In the television age, health and the body have been transmitted in many ways; from short health education films, school television, professional training, TV ads, documentary and reality TV shows and news, as well as stand-alone videos distributed to specific audiences. The study of bodies and health created for television together with the history of the various TV formats has not been extensively researched, whether live broadcasting of ground-breaking surgical operations or accounts of medical scandals 1950s-1960s, keep-fit tele-magazine items or militant AIDS documentaries. Our view is that this audio-visual material was not conceived as a mirror of what is observed, but should be regarded as an example of the distinct, interactive, performative power of mass media societies.
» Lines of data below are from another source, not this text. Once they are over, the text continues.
import Literature.NumberTheory.LFunctions.ZetaLogDerivRealBound
import Literature.NumberTheory.LFunctions.Zhang2022.Section4Lemma45
import Literature.NumberTheory.LFunctions.XiHeatRayGaussian
import HarnessLib

/-!
# `ζ(s)/ζ(s₀)` on short segments right of the `1`-line (window amplitude of the BAND line)

RH ladder column JENSEN, rung J-P(P3) «log band», BAND crux `XiDerivBandRealAllRates` of route
«JensenLogBand», line «band-one-window» (u-arc reshape), lead rh-jensen-prover g7 — infrastructure
lemma (I2-window) of HOME/rh-jensen-prover/g7-work/LINE-PLAN.md. RH-FREE classical analysis
(Euler-product side only). WHAT THIS IS NOT: nothing here bears on zeros of `ζ` or the truth of RH.

In Laplace's method for the right half-arc transform (`LogBandArc.laplace_window_core`,
`Theorems/JensenLogBandLaplaceCore.lean`) the factor `ζ(½ + u)` of the integrand is an AMPLITUDE
across the Gaussian window at abscissa `σ_w ≥ 1 + δ`: what is needed is
`‖ζ(s)/ζ(s₀) − 1‖ ≤ η` for `‖s − s₀‖ ≤ r`, with `η → 0` as the window shrinks. This file proves

  `‖ζ(s)/ζ(s₀) − 1‖ ≤ (‖s − s₀‖/δ) · e^{‖s − s₀‖/δ}`   for `Re s, Re s₀ ≥ 1 + δ`

(`LogBandArc.norm_riemannZeta_div_sub_one_le`): the segment `[s₀, s]` stays in `Re ≥ 1 + δ`,
`ζ(s) = ζ(s₀) exp((s−s₀)∫₀¹ ζ′/ζ)` along it (tree
`Zhang2022.Lemma45.eq_mul_exp_integral_logDeriv_segment`), `‖ζ′/ζ‖ < 1/(σ − 1) ≤ 1/δ` there
(tree `norm_deriv_riemannZeta_div_lt`), and `‖e^Δ − 1‖ ≤ ‖Δ‖e^{‖Δ‖}`.
-/

noncomputable section

-- single-problem summit: `Summit.RiemannHypothesis.RiemannHypothesis.…` is the tree convention
set_option linter.dupNamespace false

open Complex Real MeasureTheory intervalIntegral Set
open scoped Interval

namespace Summit.RiemannHypothesis.RiemannHypothesis.Theorems.JensenPolynomials.LogBandArc

open Literature.NumberTheory.LFunctions

/-- Points of the segment `s₀ + x(s − s₀)`, `x ∈ [0,1]`, between two points of the half-plane
`Re ≥ 1 + δ` lie in that half-plane. [folklore] -/
theorem re_segment_ge {s₀ s : ℂ} {δ : ℝ} (h₀ : 1 + δ ≤ s₀.re) (h₁ : 1 + δ ≤ s.re)
    {x : ℝ} (hx : x ∈ Icc (0 : ℝ) 1) : 1 + δ ≤ (s₀ + (x : ℂ) * (s - s₀)).re := by
  have hre : (s₀ + (x : ℂ) * (s - s₀)).re = (1 - x) * s₀.re + x * s.re := by
    simp [Complex.mul_re]; ring
  rw [hre]
  nlinarith [hx.1, hx.2]

/-- **`ζ`-ratio on a short segment right of the `1`-line.** For `δ > 0` and `Re s₀, Re s ≥ 1 + δ`:
`‖ζ(s)/ζ(s₀) − 1‖ ≤ (‖s − s₀‖/δ) e^{‖s − s₀‖/δ}`. [folklore] -/
theorem norm_riemannZeta_div_sub_one_le {s₀ s : ℂ} {δ : ℝ} (hδ : 0 < δ) (h₀ : 1 + δ ≤ s₀.re)
    (h₁ : 1 + δ ≤ s.re) :
    ‖riemannZeta s / riemannZeta s₀ - 1‖ ≤ ‖s - s₀‖ / δ * Real.exp (‖s - s₀‖ / δ) := by
  set w : ℂ := s - s₀ with hw
  have hseg : ∀ x ∈ Icc (0 : ℝ) 1, 1 + δ ≤ (s₀ + (x : ℂ) * w).re := fun x hx =>
    re_segment_ge h₀ h₁ hx
  have hne1 : ∀ x ∈ Icc (0 : ℝ) 1, s₀ + (x : ℂ) * w ≠ 1 := by
    intro x hx h
    have := hseg x hx
    rw [h, Complex.one_re] at this
    linarith
  have han : ∀ x ∈ Icc (0 : ℝ) 1, AnalyticAt ℂ riemannZeta (s₀ + (x : ℂ) * w) := by
    intro x hx
    refine DifferentiableOn.analyticAt (s := {z : ℂ | z ≠ 1}) ?_ (isOpen_ne.mem_nhds (hne1 x hx))
    intro z hz
    exact (differentiableAt_riemannZeta hz).differentiableWithinAt
  have hz0 : ∀ x ∈ Icc (0 : ℝ) 1, riemannZeta (s₀ + (x : ℂ) * w) ≠ 0 := fun x hx =>
    riemannZeta_ne_zero_of_one_lt_re (by have := hseg x hx; linarith)
  have hζ₀ : riemannZeta s₀ ≠ 0 := riemannZeta_ne_zero_of_one_lt_re (by linarith)
  -- two-point control along the segment
  have hexp := Zhang2022.Lemma45.eq_mul_exp_integral_logDeriv_segment han hz0
  have hsw : s₀ + w = s := by rw [hw]; ring
  rw [hsw] at hexp
  set Δ : ℂ := w * ∫ x in (0 : ℝ)..1, deriv riemannZeta (s₀ + (x : ℂ) * w) /
    riemannZeta (s₀ + (x : ℂ) * w) with hΔ
  have hratio : riemannZeta s / riemannZeta s₀ - 1 = cexp Δ - 1 := by
    rw [hexp]; field_simp
  -- the integrand is bounded by `1/δ`
  have hbound : ∀ x ∈ Ι (0 : ℝ) 1, ‖deriv riemannZeta (s₀ + (x : ℂ) * w) /
      riemannZeta (s₀ + (x : ℂ) * w)‖ ≤ 1 / δ := by
    intro x hx
    rw [uIoc_of_le zero_le_one] at hx
    have hx' : x ∈ Icc (0 : ℝ) 1 := ⟨hx.1.le, hx.2⟩
    have hσ := hseg x hx'
    have hlt := norm_deriv_riemannZeta_div_lt (s := s₀ + (x : ℂ) * w) (by linarith)
    refine hlt.le.trans ?_
    exact one_div_le_one_div_of_le hδ (by linarith)
  have hΔle : ‖Δ‖ ≤ ‖s - s₀‖ / δ := by
    rw [hΔ, norm_mul]
    have hint := intervalIntegral.norm_integral_le_of_norm_le_const hbound
    rw [sub_zero, abs_one, mul_one] at hint
    calc ‖w‖ * ‖∫ x in (0 : ℝ)..1, deriv riemannZeta (s₀ + (x : ℂ) * w) /
          riemannZeta (s₀ + (x : ℂ) * w)‖ ≤ ‖w‖ * (1 / δ) :=
          mul_le_mul_of_nonneg_left hint (norm_nonneg _)
      _ = ‖s - s₀‖ / δ := by rw [hw]; ring
  rw [hratio]
  calc ‖cexp Δ - 1‖ ≤ ‖Δ‖ * Real.exp ‖Δ‖ := norm_cexp_sub_one_le_mul_exp Δ
    _ ≤ ‖s - s₀‖ / δ * Real.exp (‖s - s₀‖ / δ) :=
        mul_le_mul hΔle (Real.exp_le_exp.2 hΔle) (Real.exp_pos _).le
          (div_nonneg (norm_nonneg _) hδ.le)

/-- The same bound with a radius: `‖s − s₀‖ ≤ r` ⇒ `‖ζ(s)/ζ(s₀) − 1‖ ≤ (r/δ) e^{r/δ}`. [folklore] -/
theorem norm_riemannZeta_div_sub_one_le_of_norm_le {s₀ s : ℂ} {δ r : ℝ} (hδ : 0 < δ)
    (h₀ : 1 + δ ≤ s₀.re) (h₁ : 1 + δ ≤ s.re) (hr : ‖s - s₀‖ ≤ r) :
    ‖riemannZeta s / riemannZeta s₀ - 1‖ ≤ r / δ * Real.exp (r / δ) := by
  have h := norm_riemannZeta_div_sub_one_le hδ h₀ h₁
  have hle : ‖s - s₀‖ / δ ≤ r / δ := div_le_div_of_nonneg_right hr hδ.le
  refine h.trans ?_
  exact mul_le_mul hle (Real.exp_le_exp.2 hle) (Real.exp_pos _).le
    ((div_nonneg (norm_nonneg _) hδ.le).trans hle)

end Summit.RiemannHypothesis.RiemannHypothesis.Theorems.JensenPolynomials.LogBandArc

end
This three-day conference aims to investigate how television programmes in their multiplicity approached issues like medical progress and its limits, healthy behaviour or new forms of exercise by adapting them to TV formats and programming. The conference seeks to analyse how television and its evolving formats expressed and staged bodies, health and fitness from local, regional, national and international perspectives: spectators were invited not only to be TV consuming audiences, but also how TV shows integrated and sometimes lured the viewer into considering themselves a participant of the show: TV programmes spread the conviction that subjects had the ability to shape their own body.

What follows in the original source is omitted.